*** Data for the task ***

import Summits.BirchSwinnertonDyer.BirchSwinnertonDyer.Theorems.SignedBaseChangeAnticyclotomicEisensteinDivisibilityAdmdefAdmissibleEigenline
import Summits.BirchSwinnertonDyer.BirchSwinnertonDyer.Theorems.SignedBaseChangeAnticyclotomicEisensteinDivisibilityAdmdefBipartitePropagation
import Literature.NumberTheory.GaloisRepresentations.LocalHOneRamifiedClassOfFrobeniusEigenvector
import Literature.NumberTheory.EllipticCurves.CastellaHsuKunduLeeLiu2025.SignedBipartiteEulerSystem
import Literature.NumberTheory.GaloisRepresentations.DecompositionGroupOfCompletion
import Literature.NumberTheory.GaloisRepresentations.DecompositionGroupRelSlim
import Literature.NumberTheory.GaloisRepresentations.LocalGaloisGroupFrobeniusProofs
import Literature.NumberTheory.GaloisRepresentations.AbsGaloisGroupCompact
import Literature.NumberTheory.Automorphic.AdicCompletionLocalField
import Literature.NumberTheory.GaloisCohomology.Howard2004.FiniteSingularTame
import Literature.NumberTheory.GaloisCohomology.Howard2004.InertTransverseDecompositionProofs
import Literature.AnabelianGeometry.AbsoluteAnabelian.NeukirchUchidaLocalInvariants
import Literature.NumberTheory.EllipticCurves.GeomPointsGaloisModule
import Literature.NumberTheory.EllipticCurves.SubgroupSelmerCocycleCriteriaProofs
import Literature.NumberTheory.EllipticCurves.AnticyclotomicInertPrimeTotallySplitProofs
import Literature.NumberTheory.EllipticCurves.AnticyclotomicPrimeDecompositionAboveProofs
import Literature.NumberTheory.EllipticCurves.KummerMap
import HarnessLib

/-!
# Line `admdef` (crux `AnticyclotomicEisensteinDivisibility`, stmt-BirchSwinnertonDyer-20727), rigidity road (M2), part 3:
# THE ORDINARY LINE AT AN ADMISSIBLE PRIME IS NON-ZERO — `ordLine 𝔓₀ ≠ ⊥` in CHKLL25's currency, and the edge `n — nq` of
# Howard's rigidity read both ways WITHOUT the local witness hypothesis

LEAD seat bsd-line-sbc-p1 (gen 27), `--supports stmt-BirchSwinnertonDyer-20727` (helper; OFF the v23 composition path, item (M2) of
the rigidity road map `Lines/admdef-lead-g25.md` §4).  `…AdmdefBipartitePropagation` (LEAD g25) proved the converse of the FIRST
reciprocity law of a signed bipartite system — «`λ_1(n)(0) ∈ ℤ_pˣ ⟹ ordLoc_𝔓(κ_1(nq))_0(0) ≠ 0`» — GIVEN a non-zero element `w` of
the ordinary line `ordLine 𝔓 = im (H¹(D_𝔓 ∩ Gal(K̄/K_∞), E[p]) → H¹(I_𝔓 ∩ Gal(K̄/K_∞), E[p]))` ([Howard2006] Lem. 2.2.1:
`H¹_ord(K_𝔮, E[p]) ≅ 𝔽_p`).  THIS FILE CONSTRUCTS `w` at the prime `𝔓₀ = adicCompletionPrime K v` of `K̄` over the place
`v ∋ q` cut out by the chosen embedding `K̄ → K̄_v`, for `q` Bertolini–Darmon `1`-admissible and `[K : ℚ] = 2`:

* `exists_mem_ordLine_ne_zero` — if `I_{𝔓₀} ≤ ker κ` then `∃ w ∈ ordLine (E/K) p κ 1 𝔓₀, w ≠ 0`.  PROOF: `E[p]|_{Γ_{K_v}}` is
  unramified with a `q²`-eigenvector `P ≠ 0` of every arithmetic Frobenius at `𝔓₀` (part 1, `…AdmdefAdmissibleEigenline`), so the
  local theorem (part 2, `Literature/…/LocalHOneRamifiedClassOfFrobeniusEigenvector`) gives a continuous cocycle `ξ` of `Γ_{K_v}` with
  `ξ(σ₀) = P` at a tame `p`-generator `σ₀ ∈ I_{K_v}`; transport `ξ` along the inverse of the closed embedding `res : Γ_{K_v} → Γ_K`
  (image `D_{𝔓₀}`, `decompositionSubgroup_adicCompletionPrime_eq_range`; `res(I_{K_v}) = I_{𝔓₀}`, `inertia_adicCompletionPrime_eq_map_absInertia`)
  to a class `z ∈ H¹(D_{𝔓₀} ∩ ker κ, E[p])`; its restriction `w` to `I_{𝔓₀} ∩ ker κ` lies in `ordLine 𝔓₀` by definition and is non-zero
  because the cocycle takes the value `P ≠ 0` at `res σ₀ ∈ I_{𝔓₀} ≤ ker κ` while inertia acts trivially on `E[p]`.
* `exists_mem_ordLine_ne_zero_of_isAnticyclotomic` — the hypothesis `I_{𝔓₀} ≤ ker κ` DISCHARGED for `K` imaginary quadratic and `κ`
  anticyclotomic (`q` inert: `D_v ≤ ker κ`, tree `ZpExtension.decomp_le_kerSubgroup_of_span_natCast`).
* `isUnit_lam_iff_ordLoc_kappa_ne_zero_adicCompletionPrime` — PAYOFF: the edge `n — nq` of a signed bipartite system at level
  `N = N_E` read both ways at `𝔓₀`, «`λ_1(n)(0) ∈ ℤ_pˣ ⟺ ordLoc_{𝔓₀}(κ_1(nq))_0(0) ≠ 0`», with NO local witness hypothesis
  (g25's `isUnit_lam_iff_ordLoc_kappa_ne_zero` ∘ this file); and the ascent step `kappa_mul_layer_zero_ne_zero_of_isUnit_lam_adicCompletionPrime`.

HONEST FRAMING: theorems only (no definition, no named fact, no `sorry`); kernel Galois cohomology over the tree's predicates.  The result
is stated at the chosen prime `𝔓₀` over `v` (every prime over `v` is a `Γ_K`-conjugate of it; the conjugate statement is not needed by
the line and is not proved here).  Nothing about the crux, the anchors (K1), or BSD is asserted.

References: [cite: Howard2006, Lem. 2.2.1, Lem. 2.3.4, Thm. 3.2.3] [cite: CastellaEtAl2025, Thm. 7.4 first law (arXiv:2308.10474v2 p0030 L46–L49)]
[cite: Rubin2000, Lemma 1.3.2] [cite: NeukirchANT1999, Ch. II §9 Prop. (9.6)] [cite: BertoliniDarmon2005, p. 18].
-/

-- D-0017: single-problem summit, the namespace repeats the problem name by design.
set_option linter.dupNamespace false
set_option autoImplicit false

*** End of Data for the task ***

**Exercise requirements:** Only one stretch of the data above is needed. Restate it word for word, from the line containing "along the inverse" through the line containing "is stated at", both ends included.

**Output for this exercise:**
  `ξ(σ₀) = P` at a tame `p`-generator `σ₀ ∈ I_{K_v}`; transport `ξ` along the inverse of the closed embedding `res : Γ_{K_v} → Γ_K`
  (image `D_{𝔓₀}`, `decompositionSubgroup_adicCompletionPrime_eq_range`; `res(I_{K_v}) = I_{𝔓₀}`, `inertia_adicCompletionPrime_eq_map_absInertia`)
  to a class `z ∈ H¹(D_{𝔓₀} ∩ ker κ, E[p])`; its restriction `w` to `I_{𝔓₀} ∩ ker κ` lies in `ordLine 𝔓₀` by definition and is non-zero
  because the cocycle takes the value `P ≠ 0` at `res σ₀ ∈ I_{𝔓₀} ≤ ker κ` while inertia acts trivially on `E[p]`.
* `exists_mem_ordLine_ne_zero_of_isAnticyclotomic` — the hypothesis `I_{𝔓₀} ≤ ker κ` DISCHARGED for `K` imaginary quadratic and `κ`
  anticyclotomic (`q` inert: `D_v ≤ ker κ`, tree `ZpExtension.decomp_le_kerSubgroup_of_span_natCast`).
* `isUnit_lam_iff_ordLoc_kappa_ne_zero_adicCompletionPrime` — PAYOFF: the edge `n — nq` of a signed bipartite system at level
  `N = N_E` read both ways at `𝔓₀`, «`λ_1(n)(0) ∈ ℤ_pˣ ⟺ ordLoc_{𝔓₀}(κ_1(nq))_0(0) ≠ 0`», with NO local witness hypothesis
  (g25's `isUnit_lam_iff_ordLoc_kappa_ne_zero` ∘ this file); and the ascent step `kappa_mul_layer_zero_ne_zero_of_isUnit_lam_adicCompletionPrime`.

HONEST FRAMING: theorems only (no definition, no named fact, no `sorry`); kernel Galois cohomology over the tree's predicates.  The result
is stated at the chosen prime `𝔓₀` over `v` (every prime over `v` is a `Γ_K`-conjugate of it; the conjugate statement is not needed by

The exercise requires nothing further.